The number of iterations t during each fitness assessment is a knob that adjusts the degree of exploitation in the algorithm. If t is very large, then we're doing more hill-climbing and thus more exploiting; whereas if t is very small, then we're spending more time in the outer algorithm and thus doing more exploring.

  • Constructor Details

    • GeneticAlgorithm

      public GeneticAlgorithm(T[] seeds)
      Constructor. The default selection strategy is tournament selection of size 3 and probability 0.95. Elitism is also used (the best chromosome is copied to next generation).
      Parameters:
      seeds - the initial population, which is usually randomly generated.
    • GeneticAlgorithm

      public GeneticAlgorithm(T[] seeds, Selection selection, int elitism)
      Constructor. By default, elitism is used (the best chromosome is copied to next generation).
      Parameters:
      seeds - the initial population, which is usually randomly generated.
      selection - the selection strategy.
      elitism - the number of best chromosomes to copy to new population. When creating new population by crossover and mutation, we have a big chance, that we will lose the best chromosome. Elitism first copies the best chromosome (or a few best chromosomes) to new population.
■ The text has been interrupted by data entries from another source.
/-- **Greenberg p. 110 (Schneider's rank-one leading term) for `V_K`, `K = ℚ(ζ₃)`, in the `K`-shape of
line V17** (the inline hypothesis `hS1K` of `XGordRankZeroOneCyclotomicThree.exists_padicVal_shaOrder_add_le`),
DERIVED from the named fact `Greenberg1999.schneider_charCoeff_rankOne_quadraticBaseChange`: the only
prime of `K` above `3` is `𝔭 = (ζ₃ − 1)` with `k_𝔭 = 𝔽₃`, `V_K` has good ordinary reduction there with
`a_𝔭(V_K) = a₃(V)`, and `#Ẽ_𝔭(𝔽₃)[3^∞] = #V(𝔽₃)[3^∞]` (`CyclotomicThreeReduction`).
[cite: GreenbergLNM1716, §4 p. 110] -/
theorem XGordRankZeroOneCyclotomicThree.schneiderK_of_fact
    (hS1 : Greenberg1999.schneider_charCoeff_rankOne_quadraticBaseChange) (hord : IsOrdinaryAt V 3) :
    ∀ (κ : ZpExtension K 3) (γ : Field.absoluteGaloisGroup K),
      κ.IsCyclotomic → κ.IsTopGenerator γ →
      (∃ ζ : ℤ_[3]ˣ, IsOfFinOrder ζ ∧
        ((GaloisRep.cyclotomicCharacter K 3 γ * ζ : ℤ_[3]ˣ) : ℤ_[3]) = (cyclotomicGenerator 3 : ℤ_[3])) →
      ∀ (D : (V.baseChange K).SelmerDualData κ γ) [Module.Finite (IwasawaAlgebra 3) D.X], D.IsTorsion →
      ∀ (fE : IwasawaAlgebra 3), D.charIdeal = Ideal.span {fE} →
        (V.baseChange K).mordellWeilRank = 1 →
        Finite (AddCommGroup.primaryComponent (V.baseChange K).sha 3) →
      ∀ (Q : (V.baseChange K).toAffine.Point), IsMordellWeilBasis (fun _ : Fin 1 => Q) →
      ∀ (Dh : PAdicHeightData V 3), Dh.IsCanonical →
        PowerSeries.X ∣ fE ∧
        ∃ DK : PAdicHeightDataK V 3 K, DK.RestrictsTo Dh ∧
          ∃ u : ℤ_[3]ˣ,
            ((PowerSeries.coeff 1 fE : ℤ_[3]) : ℚ_[3]) * padicLog 3 (cyclotomicGenerator 3) *
                (Nat.card (AddCommGroup.primaryComponent (V.baseChange K).toAffine.Point 3) : ℚ_[3]) ^ 2 =
              ((u : ℤ_[3]) : ℚ_[3]) * DK.pairing Q Q *
                (3 : ℚ_[3]) ^ (padicValNat 3 (V.baseChange K).tamagawaProduct) *
                (Nat.card (AddCommGroup.primaryComponent
                  ((integralModelInt V).map (Int.castRingHom (ZMod 3))).toAffine.Point 3) : ℚ_[3]) ^ 2 *
                (Nat.card (AddCommGroup.primaryComponent (V.baseChange K).sha 3) : ℚ_[3]) := by
  intro κ γ hκ hγ hγ' D _ hX fE hfE hrank hfin Q hQ Dh hDh
  haveI : (V.baseChange K).IsElliptic := by rw [WeierstrassCurve.baseChange]; infer_instance
  have h2 : Module.finrank ℚ K = 2 := finrank_eq_two_of_isCyclotomicExtension_three (K := K)
  obtain ⟨𝔭, h3, hS, hN⟩ := exists_prime_over_three K
  have hΔ : ¬ (3 : ℤ) ∣ minimalDiscriminantInt V := fun hdvd ↦
    V.not_hasGoodReductionAtPrime_of_dvd_minimalDiscriminantInt 3 hdvd hord.1
  have hall : ∀ v : HeightOneSpectrum (𝓞 K), ((3 : ℕ) : 𝓞 K) ∈ v.asIdeal →
      (V.baseChange K).HasGoodReductionAt v ∧ ¬ ((3 : ℕ) : ℤ) ∣ (V.baseChange K).frobeniusTraceAt v := by
    intro v hv
    have hv' : v ∈ ({v : HeightOneSpectrum (𝓞 K) | ((3 : ℕ) : 𝓞 K) ∈ v.asIdeal} : Set _) := hv
    rw [hS, Set.mem_singleton_iff] at hv'
    subst hv'
    refine ⟨(isMinimalAt_and_hasGoodReductionAt_baseChange_of_mem V (p := 3) (by exact_mod_cast hΔ) v h3).2, ?_⟩
    rw [frobeniusTraceAt_baseChange_eq_frobeniusTrace_three V v h3 hN hΔ]
    exact hord.2
  obtain ⟨hXdvd, DK, hres, u, hu⟩ := hS1 V K h2 3 (by norm_num) hall κ γ hκ hγ hγ' D hX fE hfE hrank hfin
    Q hQ Dh hDh
  refine ⟨hXdvd, DK, hres, u, ?_⟩
  rw [hu, hS, finprod_mem_singleton, natCard_primaryComponent_point_reductionAt_eq V 𝔭 h3 hN hΔ, Nat.cast_ofNat]

end SchneiderK

/-! ## §2 X3 (Wuthrich Thm. 16) and X4 (Kato Thm. 17.4 (3)) from named facts only -/

section Facts

variable (V : WeierstrassCurve ℚ) [V.IsElliptic] [V.IsGloballyMinimal]
  (W : WeierstrassCurve ℚ) [W.IsElliptic] [W.IsGloballyMinimal]

/-- **Line V17 for X3, FROM NAMED FACTS ONLY.** Let `V/ℚ` be globally minimal, good ordinary at `3`
with `V[3]` REDUCIBLE, of analytic rank `1`, and `W = C • V^{(−3)}` globally minimal ADDITIVE at `3`
(the X3 ∧ (G-ord, `e = 2`) situation) of analytic rank `0`; assume the certificate `[T¹]L₃(f,α) ≠ 0` for
the newform(s) of `V` (`hcert`). Then `#Ш_an(V) = q_V`, `#Ш_an(W) = q_W` are rationals with
**`ord₃ #Ш(V) + ord₃ #Ш(W) ≤ ord₃ q_V + ord₃ q_W`**, granted EXACTLY: Wuthrich 2014 Thm. 16 over `ℚ(ζ₃)`
(`hW16`), Greenberg p. 110 / Schneider 1985 over `ℚ(ζ₃)` (`hS1`), Perrin-Riou 1987 (`hPR`), the
Mazur–Tate sigma function at odd `p` (`hMT`, existence of THE canonical `3`-adic height), Milne 1972
(`hMilne`), modularity (`hmod`, `hmodD`), Gross–Zagier–Kolyvagin (`hGZK`).
[cite: Wuthrich2014, Thm. 16 (p. 397)] [cite: GreenbergLNM1716, §4 p. 110] [cite: PerrinRiou1987, §1.4 Cor. 1.8]
[cite: Milne1972ArithmeticAV, §1 Thm. 1] -/
theorem X3GordRankZeroOneCyclotomicThree.exists_padicVal_shaOrder_add_le_of_facts
    (hW16 : Wuthrich2014.charIdeal_dvd_padicLFunction_cyclotomicThree)
    (hS1 : Greenberg1999.schneider_charCoeff_rankOne_quadraticBaseChange)
    (hPR : perrinRiou_rankOne_leadingTerms_odd) (hMT : mazur_tate_sigma_exists_odd)
    (hMilne : Milne1972.bsdQuotient_baseChange_quadratic_anyModel)
    (hGZK : rank_eq_analyticRank_of_analyticRank_le_one) (hmod : hasEntireLFunction_rat)
    (hmodD : nonempty_modularParametrizationData)
    (C : VariableChange ℚ) (hC : C • V.quadraticTwist (-(3 : ℚ)) = W)
    (hord : IsOrdinaryAt V 3) (hred : ¬ V.HasIrreducibleModPGaloisRep 3) (hadd : Addv W 3)
    (hrV : V.analyticRank = 1) (hrW : W.analyticRank = 0)
    (hcert : ∀ {N : ℕ} [NeZero N] (f : CuspForm (Gamma0 N) 2), IsNewformOf V f →
      PowerSeries.coeff 1 (padicLFunction f ((unitRoot V 3 : ℤ_[3]) : ℚ_[3])) ≠ 0) :
    ∃ qV qW : ℚ, shaAn V = (qV : ℂ) ∧ shaAn W = (qW : ℂ) ∧
      (padicValNat 3 V.shaOrder : ℤ) + padicValNat 3 W.shaOrder ≤ padicValRat 3 qV + padicValRat 3 qW := by
  haveI : IsCyclotomicExtension {3} ℚ (CyclotomicField 3 ℚ) := CyclotomicField.isCyclotomicExtension 3 ℚ
  set K := CyclotomicField 3 ℚ
  haveI : NeZero (V.conductorNorm ℤ) := ⟨(V.conductorNorm_pos_holds).ne'⟩
  obtain ⟨Dm⟩ := hmodD V
  have hf : IsNewformOf V Dm.f := Dm.isNewformOf
  obtain ⟨ϖ, -, hϖ, -⟩ := Dm.exists_rat_mul_realPeriodRat_eq_plusPeriod
  obtain ⟨ϖ', -, hϖ'⟩ := exists_rat_mul_imaginaryPeriodRat_eq_minusPeriod Dm
  obtain ⟨Dh, hDh⟩ := exists_isCanonical_of_odd hMT V 3 (by norm_num) hord.1 hord.2
  refine XGordRankZeroOneCyclotomicThree.exists_padicVal_shaOrder_add_le K V W hPR hGZK hmod hMilne C hC
    hord hadd hrV hrW hf ϖ ϖ' hϖ hϖ' Dh hDh (hcert Dm.f hf) (fun κ γ hκ hγ hγ' D ↦ ?_)
    (XGordRankZeroOneCyclotomicThree.schneiderK_of_fact K V hS1 hord)
  exact hW16 V K (V.baseChange K) hord hred ⟨1, one_smul _ _⟩ hκ hγ hγ' hf D ϖ ϖ' hϖ hϖ'

/-- **Line V17 for X4, FROM NAMED FACTS ONLY.** As `X3GordRankZeroOneCyclotomicThree…_of_facts`, with
`ρ_{V,3^∞}` onto in place of reducibility — supplied by the census bits `surj(3) ∧ ram(3)` of `W`
(`forall_surj_pow_of_twist_pStar_of_surj_of_ram`) — and Kato Astérisque 295 Thm. 17.4 (3) over `ℚ(ζ₃)`
(`hKato`) in place of Wuthrich Thm. 16.
[cite: Kato2004Asterisque, Thm. 17.4 (3) (p. 273)] [cite: GreenbergLNM1716, §4 p. 110]
[cite: PerrinRiou1987, §1.4 Cor. 1.8] [cite: Milne1972ArithmeticAV, §1 Thm. 1] -/
theorem X4GordRankZeroOneCyclotomicThree.exists_padicVal_shaOrder_add_le_of_surj_of_ram
    (hKato : Kato2004.charIdeal_dvd_padicLFunction_cyclotomicThree_of_surjective)
    (hS1 : Greenberg1999.schneider_charCoeff_rankOne_quadraticBaseChange)
    (hPR : perrinRiou_rankOne_leadingTerms_odd) (hMT : mazur_tate_sigma_exists_odd)
    (hMilne : Milne1972.bsdQuotient_baseChange_quadratic_anyModel)
    (hGZK : rank_eq_analyticRank_of_analyticRank_le_one) (hmod : hasEntireLFunction_rat)
    (hmodD : nonempty_modularParametrizationData)
    (C : VariableChange ℚ) (hC : C • V.quadraticTwist (-(3 : ℚ)) = W)
    (hord : IsOrdinaryAt V 3) (hsurj : Surj W 3) (hram : Ram W 3) (hadd : Addv W 3)
    (hrV : V.analyticRank = 1) (hrW : W.analyticRank = 0)
    (hcert : ∀ {N : ℕ} [NeZero N] (f : CuspForm (Gamma0 N) 2), IsNewformOf V f →
      PowerSeries.coeff 1 (padicLFunction f ((unitRoot V 3 : ℤ_[3]) : ℚ_[3])) ≠ 0) :
    ∃ qV qW : ℚ, shaAn V = (qV : ℂ) ∧ shaAn W = (qW : ℂ) ∧
      (padicValNat 3 V.shaOrder : ℤ) + padicValNat 3 W.shaOrder ≤ padicValRat 3 qV + padicValRat 3 qW := by
  haveI : IsCyclotomicExtension {3} ℚ (CyclotomicField 3 ℚ) := CyclotomicField.isCyclotomicExtension 3 ℚ
  set K := CyclotomicField 3 ℚ
  haveI : NeZero (V.conductorNorm ℤ) := ⟨(V.conductorNorm_pos_holds).ne'⟩
  obtain ⟨Dm⟩ := hmodD V
  have hf : IsNewformOf V Dm.f := Dm.isNewformOf
  obtain ⟨ϖ, -, hϖ, -⟩ := Dm.exists_rat_mul_realPeriodRat_eq_plusPeriod
  obtain ⟨ϖ', -, hϖ'⟩ := exists_rat_mul_imaginaryPeriodRat_eq_minusPeriod Dm
  obtain ⟨Dh, hDh⟩ := exists_isCanonical_of_odd hMT V 3 (by norm_num) hord.1 hord.2
  have hC' : C • V.quadraticTwist (((-((3 : ℕ) : ℤ)) : ℤ) : ℚ) = W := by push_cast; exact hC
  have hsurjV : ∀ n : ℕ, V.HasSurjectiveModNGaloisRep (3 ^ n : ℕ) :=
    forall_surj_pow_of_twist_pStar_of_surj_of_ram 3 V (k := -1) (by norm_num) (Or.inr rfl) C hC' hsurj hram
  refine XGordRankZeroOneCyclotomicThree.exists_padicVal_shaOrder_add_le K V W hPR hGZK hmod hMilne C hC
    hord hadd hrV hrW hf ϖ ϖ' hϖ hϖ' Dh hDh (hcert Dm.f hf) (fun κ γ hκ hγ hγ' D ↦ ?_)
    (XGordRankZeroOneCyclotomicThree.schneiderK_of_fact K V hS1 hord)
  exact hKato V K (V.baseChange K) hord hsurjV ⟨1, one_smul _ _⟩ hκ hγ hγ' hf D ϖ ϖ' hϖ hϖ'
The rest is done in classical way. Elitism can very rapidly increase performance of GA, because it prevents losing the best found solution.
  • Method Details

    • population

      public T[] population()
      Returns the population of current generation.
      Returns:
      the population of current generation.
    • setLocalSearchSteps

      public GeneticAlgorithm<T> setLocalSearchSteps(int t)
      Sets the number of iterations of local search for Lamarckian algorithm. Sets it be zero to disable local search.
      Parameters:
      t - the number of iterations of local search.
      Returns:
      this object.
    • getLocalSearchSteps

      public int getLocalSearchSteps()
      Gets the number of iterations of local search in Lamarckian algorithm.
      Returns:
      the number of iterations of local search for Lamarckian algorithm.
    • evolve

      public T evolve(int generation)
      Performs genetic algorithm for a given number of generations.
      Parameters:
      generation - the number of iterations.
      Returns:
      the best chromosome of last generation in terms of fitness.
    • evolve

      public T evolve(int generation, double threshold)
      Performs genetic algorithm until the given number of generations is reached or the best fitness is larger than the given threshold.
      Parameters:
      generation - the maximum number of iterations.
      threshold - the fitness threshold. The algorithm stops when a solution is found that satisfies minimum criteria.
      Returns:
      the best chromosome of last generation in terms of fitness.